import Summits.ValiantsHypothesis.ValiantsHypothesis.Theorems.RigidityForcesSymmetryGrenetFirstOrderRankRigidBorderTu
import Summits.ValiantsHypothesis.ValiantsHypothesis.Theorems.RigidityForcesSymmetryGrenetFirstOrderRankRigidBorderH0
import Summits.ValiantsHypothesis.ValiantsHypothesis.Theorems.RigidityForcesSymmetryGrenetFirstOrderRankRigidFinalModuloII

/-!
# Route RigidityForcesSymmetry — `GrenetFirstOrderRankRigid` (item stmt-ValiantsHypothesis-21029),
line `grenet_gauge`: stub `stub_linearRigid` — the type-II borders and the assembly modulo (D-PQ) of
type II

For the crux line `Cruxes/GrenetFirstOrderRankRigid/Lines/grenet_gauge.lean` (blueprint
`Lines/grenet_gauge-stub_linearRigid-PROOF.md`, §5, block II, borders; interface `…-BLOCKS.md`).

* `grenet_borderTu` — the binder `hTu` of `grenet_linearRigid_of_blockII`: two genuine tail entries of
  a pair `(univ, T)` in one column agree (all `ρ_y`, `y : Fin n`, are equal: `grenet_borderTu_core`
  compares `ρ_x`, `x ∈ T`, with `ρ_{p'}`, `p' ∉ T`, and `T ≠ ∅`, `T ≠ univ` link everything);
* `grenet_borderH0` — the binder `hH0`: two genuine head entries of a pair `(S, ∅)` in one row agree
  (`grenet_borderH0_core`, `S ≠ ∅`, `S ≠ univ`);
* `grenet_linearRigid_of_blockII_PQ` — **`stub_linearRigid` for every vertex enumeration `e`, modulo the
  single identity (D-PQ) for the pairs `T ⊊ U` (interior of type II)**, the binder `hII` (granted the
  support condition of the direction).

No new definitions.  VP ≠ VNP is not moved by this file.
-/

noncomputable section

open MvPolynomial Matrix Finset

namespace Summit.ValiantsHypothesis.Theorems.RigidityForcesSymmetry.GrenetGauge

open Literature.Computability.AlgebraicComplexity

variable {k : Type*} [CommRing k] [IsDomain k] {n N : ℕ} (e : Finset (Fin n) ≃ Fin (N + 1))

/-- **Binder `hTu`: genuine tail entries of a pair `(univ, T)` in one column agree.**
[cite: Grenet2011, Thm. 1] -/
theorem grenet_borderTu (hn : n ≠ 0) (hN : 2 ^ n = N + 1)
    (A' : Fin n × Fin n → Matrix (Fin N) (Fin N) k)
    (htr : ((Grenet.repr k n e).adjugate * ∑ v, (X v : MvPolynomial (Fin n × Fin n) k) • (A' v).map C).trace = 0)
    (hsupp : ∀ (w : Fin n × Fin n) (a b : Fin N), A' w a b ≠ 0 →
      (w.1 ∉ e.symm ((e univ).succAbove a) ∧ (w.2 : ℕ) = (e.symm ((e univ).succAbove a)).card) ∨
      (w.1 ∈ e.symm ((e ∅).succAbove b) ∧ (e.symm ((e ∅).succAbove b)).card = (w.2 : ℕ) + 1))
    (i j : Fin N) (v : Fin n × Fin n) (i' : Fin N) (v' : Fin n × Fin n)
    (ht : v.1 ∉ e.symm ((e univ).succAbove i) ∧ (v.2 : ℕ) = (e.symm ((e univ).succAbove i)).card)
    (hnh : ¬ (v.1 ∈ e.symm ((e ∅).succAbove j) ∧ (e.symm ((e ∅).succAbove j)).card = (v.2 : ℕ) + 1))
    (ht' : v'.1 ∉ e.symm ((e univ).succAbove i') ∧ (v'.2 : ℕ) = (e.symm ((e univ).succAbove i')).card)
    (_hnh' : ¬ (v'.1 ∈ e.symm ((e ∅).succAbove j) ∧ (e.symm ((e ∅).succAbove j)).card = (v'.2 : ℕ) + 1))
    (hU : insert v.1 (e.symm ((e univ).succAbove i)) = univ)
    (hU' : insert v'.1 (e.symm ((e univ).succAbove i')) = univ) :
    A' v i j = A' v' i' j := by
  classical
  set T := e.symm ((e ∅).succAbove j) with hTdef
  have hRi : e.symm ((e univ).succAbove i) = univ.erase v.1 := by rw [← Finset.erase_insert ht.1, hU]
  have hRi' : e.symm ((e univ).succAbove i') = univ.erase v'.1 := by rw [← Finset.erase_insert ht'.1, hU']
  have hn1 : (v.2 : ℕ) = n - 1 := by
    rw [ht.2, hRi, Finset.card_erase_of_mem (Finset.mem_univ _), Finset.card_univ, Fintype.card_fin]
  have hn1' : (v'.2 : ℕ) = n - 1 := by
    rw [ht'.2, hRi', Finset.card_erase_of_mem (Finset.mem_univ _), Finset.card_univ, Fintype.card_fin]
  have hvv : v'.2 = v.2 := Fin.ext (by rw [hn1, hn1'])
  have hTuniv : T ≠ univ := fun h => hnh ⟨by rw [h]; exact Finset.mem_univ _,
    by rw [h, Finset.card_univ, Fintype.card_fin, hn1]; omega⟩
  obtain ⟨x₀, hx₀⟩ := Finset.nonempty_iff_ne_empty.mpr (grenet_col_ne_empty e j)
  obtain ⟨p₀, hp₀⟩ : ∃ p₀, p₀ ∉ T := by
    by_contra h
    push Not at h
    exact hTuniv (Finset.eq_univ_of_forall h)
  obtain ⟨ix, hix⟩ := exists_grenet_row_eq e (S := univ.erase x₀) fun h =>
    (Finset.erase_eq_self.mp h) (Finset.mem_univ x₀)
  obtain ⟨ip, hip⟩ := exists_grenet_row_eq e (S := univ.erase p₀) fun h =>
    (Finset.erase_eq_self.mp h) (Finset.mem_univ p₀)
  -- every tail entry of the column equals the one at `p₀`
  have key : ∀ (y : Fin n) (iy : Fin N), e.symm ((e univ).succAbove iy) = univ.erase y →
      A' (y, v.2) iy j = A' (p₀, v.2) ip j := by
    intro y iy hiy
    by_cases hyT : y ∈ T
    · exact (grenet_borderTu_core e hn hN A' htr hsupp hyT hp₀ hiy hip hn1).symm
    · rw [grenet_borderTu_core e hn hN A' htr hsupp hx₀ hyT hix hiy hn1,
        grenet_borderTu_core e hn hN A' htr hsupp hx₀ hp₀ hix hip hn1]
  have e1 := key v.1 i hRi
  have e2 := key v'.1 i' hRi'
  have hv' : v' = (v'.1, v.2) := Prod.ext rfl hvv
  rw [hv']
  exact e1.trans e2.symm

/-- **Binder `hH0`: genuine head entries of a pair `(S, ∅)` in one row agree.**
[cite: Grenet2011, Thm. 1] -/
theorem grenet_borderH0 (hn : n ≠ 0) (hN : 2 ^ n = N + 1)
    (A' : Fin n × Fin n → Matrix (Fin N) (Fin N) k)
    (htr : ((Grenet.repr k n e).adjugate * ∑ v, (X v : MvPolynomial (Fin n × Fin n) k) • (A' v).map C).trace = 0)
    (hsupp : ∀ (w : Fin n × Fin n) (a b : Fin N), A' w a b ≠ 0 →
      (w.1 ∉ e.symm ((e univ).succAbove a) ∧ (w.2 : ℕ) = (e.symm ((e univ).succAbove a)).card) ∨
      (w.1 ∈ e.symm ((e ∅).succAbove b) ∧ (e.symm ((e ∅).succAbove b)).card = (w.2 : ℕ) + 1))
    (i j : Fin N) (v : Fin n × Fin n) (j' : Fin N) (v' : Fin n × Fin n)
    (hh : v.1 ∈ e.symm ((e ∅).succAbove j) ∧ (e.symm ((e ∅).succAbove j)).card = (v.2 : ℕ) + 1)
    (hnt : ¬ (v.1 ∉ e.symm ((e univ).succAbove i) ∧ (v.2 : ℕ) = (e.symm ((e univ).succAbove i)).card))
    (hh' : v'.1 ∈ e.symm ((e ∅).succAbove j') ∧ (e.symm ((e ∅).succAbove j')).card = (v'.2 : ℕ) + 1)
    (_hnt' : ¬ (v'.1 ∉ e.symm ((e univ).succAbove i) ∧ (v'.2 : ℕ) = (e.symm ((e univ).succAbove i)).card))
    (h0 : (e.symm ((e ∅).succAbove j)).erase v.1 = ∅) (h0' : (e.symm ((e ∅).succAbove j')).erase v'.1 = ∅) :
    A' v i j = A' v' i j' := by
  classical
  set S := e.symm ((e univ).succAbove i) with hSdef
  have hCj : e.symm ((e ∅).succAbove j) = {v.1} := by
    rw [← Finset.insert_erase hh.1, h0, Finset.insert_empty]
  have hCj' : e.symm ((e ∅).succAbove j') = {v'.1} := by
    rw [← Finset.insert_erase hh'.1, h0', Finset.insert_empty]
  have hv0 : (v.2 : ℕ) = 0 := by
    have := hh.2; rw [hCj, Finset.card_singleton] at this; omega
  have hv0' : (v'.2 : ℕ) = 0 := by
    have := hh'.2; rw [hCj', Finset.card_singleton] at this; omega
  have hvv : v'.2 = v.2 := Fin.ext (by rw [hv0, hv0'])
  have hSne : S.Nonempty := by
    rw [Finset.nonempty_iff_ne_empty]
    intro h
    exact hnt ⟨by rw [h]; exact Finset.notMem_empty _, by rw [h, Finset.card_empty, hv0]⟩
  obtain ⟨p₀, hp₀⟩ := hSne
  obtain ⟨x₀, hx₀⟩ : ∃ x₀, x₀ ∉ S := by
    by_contra h
    push Not at h
    exact grenet_row_ne_univ e i (Finset.eq_univ_of_forall h)
  obtain ⟨jx, hjx⟩ := exists_grenet_col_eq e (S := ({x₀} : Finset (Fin n))) (Finset.singleton_ne_empty _)
  obtain ⟨jp, hjp⟩ := exists_grenet_col_eq e (S := ({p₀} : Finset (Fin n))) (Finset.singleton_ne_empty _)
  -- every head entry of the row equals the one at `p₀`
  have key : ∀ (y : Fin n) (jy : Fin N), e.symm ((e ∅).succAbove jy) = {y} →
      A' (y, v.2) i jy = A' (p₀, v.2) i jp := by
    intro y jy hjy
    by_cases hyS : y ∈ S
    · rw [grenet_borderH0_core e hn hN A' htr hsupp hx₀ hyS hjx hjy hv0,
        grenet_borderH0_core e hn hN A' htr hsupp hx₀ hp₀ hjx hjp hv0]
    · exact (grenet_borderH0_core e hn hN A' htr hsupp hyS hp₀ hjy hjp hv0).symm
  have e1 := key v.1 j hCj
  have e2 := key v'.1 j' hCj'
  have hv' : v' = (v'.1, v.2) := Prod.ext rfl hvv
  rw [hv']
  exact e1.trans e2.symm

/-- **`stub_linearRigid` modulo the interior of type II.**  For Grenet's pencil (any vertex
enumeration `e`, any integral domain `k`): if (D-PQ) holds for the pairs `T ⊊ U` (binder `hII`, for
every homogeneous tangent direction supported on the tail/head positions), then every direction
`(Λ', A')` that is Zariski-tangent, tangent to the rank stratum and has a trace-balanced gauge constant
part is a gauge direction.  (`grenet_linearRigid_of_blockII` with `hTu := grenet_borderTu`,
`hH0 := grenet_borderH0`.) [cite: Grenet2011, Thm. 1] -/
theorem grenet_linearRigid_of_blockII_PQ (hn : n ≠ 0) (hN : 2 ^ n = N + 1)
    (hII : ∀ (A' : Fin n × Fin n → Matrix (Fin N) (Fin N) k),
      ((Grenet.repr k n e).adjugate * ∑ v, (X v : MvPolynomial (Fin n × Fin n) k) • (A' v).map C).trace = 0 →
      (∀ (w : Fin n × Fin n) (a b : Fin N), A' w a b ≠ 0 →
        (w.1 ∉ e.symm ((e univ).succAbove a) ∧ (w.2 : ℕ) = (e.symm ((e univ).succAbove a)).card) ∨
        (w.1 ∈ e.symm ((e ∅).succAbove b) ∧ (e.symm ((e ∅).succAbove b)).card = (w.2 : ℕ) + 1)) →
      ∀ (i j : Fin N) (v : Fin n × Fin n) (i' j' : Fin N) (v' : Fin n × Fin n),
      (v.1 ∉ e.symm ((e univ).succAbove i) ∧ (v.2 : ℕ) = (e.symm ((e univ).succAbove i)).card) →
      ¬ (v.1 ∈ e.symm ((e ∅).succAbove j) ∧ (e.symm ((e ∅).succAbove j)).card = (v.2 : ℕ) + 1) →
      (v'.1 ∈ e.symm ((e ∅).succAbove j') ∧ (e.symm ((e ∅).succAbove j')).card = (v'.2 : ℕ) + 1) →
      ¬ (v'.1 ∉ e.symm ((e univ).succAbove i') ∧ (v'.2 : ℕ) = (e.symm ((e univ).succAbove i')).card) →
      insert v.1 (e.symm ((e univ).succAbove i)) = e.symm ((e univ).succAbove i') →
      e.symm ((e ∅).succAbove j) = (e.symm ((e ∅).succAbove j')).erase v'.1 →
      e.symm ((e ∅).succAbove j) ⊆ e.symm ((e univ).succAbove i') →
      A' v' i' j' = -A' v i j)
    (Λ' : Matrix (Fin N) (Fin N) k) (A' : Fin n × Fin n → Matrix (Fin N) (Fin N) k)
    (htr : (((Matrix.of fun i j => coeff 0 (Grenet.repr k n e i j) : Matrix (Fin N) (Fin N) k).map
        (C : k →+* MvPolynomial (Fin n × Fin n) k) +
        ∑ v, (X v : MvPolynomial (Fin n × Fin n) k) •
          (Matrix.of fun i j => coeff (Finsupp.single v 1) (Grenet.repr k n e i j) : Matrix (Fin N) (Fin N) k).map C).adjugate
        * (Λ'.map C + ∑ v, (X v : MvPolynomial (Fin n × Fin n) k) • (A' v).map C)).trace = 0)
    (hC : ∀ v w, (Matrix.of fun i j => coeff (Finsupp.single v 1) (Grenet.repr k n e i j) : Matrix (Fin N) (Fin N) k).mulVec w = 0 →
      ∃ u, (A' v).mulVec w = (Matrix.of fun i j => coeff (Finsupp.single v 1) (Grenet.repr k n e i j) : Matrix (Fin N) (Fin N) k).mulVec u)
    (h3 : ∃ P Q : Matrix (Fin N) (Fin N) k, P.trace = Q.trace ∧
      Λ' = P * (Matrix.of fun i j => coeff 0 (Grenet.repr k n e i j) : Matrix (Fin N) (Fin N) k) - (Matrix.of fun i j => coeff 0 (Grenet.repr k n e i j) : Matrix (Fin N) (Fin N) k) * Q) :
    ∃ P Q : Matrix (Fin N) (Fin N) k,
      Λ' = P * (Matrix.of fun i j => coeff 0 (Grenet.repr k n e i j) : Matrix (Fin N) (Fin N) k) - (Matrix.of fun i j => coeff 0 (Grenet.repr k n e i j) : Matrix (Fin N) (Fin N) k) * Q ∧
      ∀ v, A' v = P * (Matrix.of fun i j => coeff (Finsupp.single v 1) (Grenet.repr k n e i j) : Matrix (Fin N) (Fin N) k) -
        (Matrix.of fun i j => coeff (Finsupp.single v 1) (Grenet.repr k n e i j) : Matrix (Fin N) (Fin N) k) * Q :=
  grenet_linearRigid_of_blockII e hn hN hII
    (fun A'' htr'' hsupp'' i j v i' v' ht hnh ht' hnh' hU hU' =>
      grenet_borderTu e hn hN A'' htr'' hsupp'' i j v i' v' ht hnh ht' hnh' hU hU')
    (fun A'' htr'' hsupp'' i j v j' v' hh hnt hh' hnt' h0 h0' =>
      grenet_borderH0 e hn hN A'' htr'' hsupp'' i j v j' v' hh hnt hh' hnt' h0 h0')
    Λ' A' htr hC h3

end Summit.ValiantsHypothesis.Theorems.RigidityForcesSymmetry.GrenetGauge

Required action: The answer is the run of lines above from the line containing "have hCj : e.symm" through the line containing "by_cases hyS : y ∈ S", copied exactly and alone.

Finished exercise:
  have hCj : e.symm ((e ∅).succAbove j) = {v.1} := by
    rw [← Finset.insert_erase hh.1, h0, Finset.insert_empty]
  have hCj' : e.symm ((e ∅).succAbove j') = {v'.1} := by
    rw [← Finset.insert_erase hh'.1, h0', Finset.insert_empty]
  have hv0 : (v.2 : ℕ) = 0 := by
    have := hh.2; rw [hCj, Finset.card_singleton] at this; omega
  have hv0' : (v'.2 : ℕ) = 0 := by
    have := hh'.2; rw [hCj', Finset.card_singleton] at this; omega
  have hvv : v'.2 = v.2 := Fin.ext (by rw [hv0, hv0'])
  have hSne : S.Nonempty := by
    rw [Finset.nonempty_iff_ne_empty]
    intro h
    exact hnt ⟨by rw [h]; exact Finset.notMem_empty _, by rw [h, Finset.card_empty, hv0]⟩
  obtain ⟨p₀, hp₀⟩ := hSne
  obtain ⟨x₀, hx₀⟩ : ∃ x₀, x₀ ∉ S := by
    by_contra h
    push Not at h
    exact grenet_row_ne_univ e i (Finset.eq_univ_of_forall h)
  obtain ⟨jx, hjx⟩ := exists_grenet_col_eq e (S := ({x₀} : Finset (Fin n))) (Finset.singleton_ne_empty _)
  obtain ⟨jp, hjp⟩ := exists_grenet_col_eq e (S := ({p₀} : Finset (Fin n))) (Finset.singleton_ne_empty _)
  -- every head entry of the row equals the one at `p₀`
  have key : ∀ (y : Fin n) (jy : Fin N), e.symm ((e ∅).succAbove jy) = {y} →
      A' (y, v.2) i jy = A' (p₀, v.2) i jp := by
    intro y jy hjy
    by_cases hyS : y ∈ S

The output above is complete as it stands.